PS: I've tracked down the above bugs without looking at the code, but with the output of an intermediary function. It's actually quite helpful to do this without the code. I'd compare this to Mychaeel's suggestion of working out a design brief before writing any code
Mychaeel: Good luck fixing all these bugs, but I slowly get the impression that with every fix you apply you get two more new bugs... maybe the code is at a stage at the moment where it'd be worthwhile to just create it from scratch and see to it that it's free of bugs conceptually already (probably even under the same simple premises as the original code, as opposed to using Wookee's parser for example).
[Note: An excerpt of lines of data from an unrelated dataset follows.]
import Summits.BirchSwinnertonDyer.BirchSwinnertonDyer.Theorems.KolyvaginDepthDoorDepthTableRowKit
import Summits.BirchSwinnertonDyer.BirchSwinnertonDyer.Theorems.KolyvaginDepthDoorDepthTableGlobalMinimal
import Summits.BirchSwinnertonDyer.BirchSwinnertonDyer.Theorems.Rank2ObservatoryKernelCerts002
import Summits.BirchSwinnertonDyer.Rank1Residual.Additive.PointCountEulerNat
import Literature.NumberTheory.EllipticCurves.BurungaleSkinner2023.Curve14a1TwistsCertificate
import HarnessLib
Tarquin: As far as I can tell, it's now free of bugs. "UT" is no longer there, no repeated links, and I can't see "Home Page/Changes" either (though that is possibly because it only has one request. I think I know how to fix it, I just need to set up my local wiki to reproduce it, and I think I know how to do that too. Question of finding the courage to do it). It was't the fixing that caused a bug, it was fixing + me thinking "hey, now I've fixed it, let's implement subpage support". The problems were down to the code I filched from Sunir, which uses \w+ to match elements of a list delimited by space characters (and hence wasn't reading "Foo (UT)" correctly). \S+ is far more sensible. Update The "Home Page/Changes" bug is now fixed locally, it was the UseMod function not handling "headless" subpages correctly. Will upload soon.
Tarquin: AFAIK all bugs fixed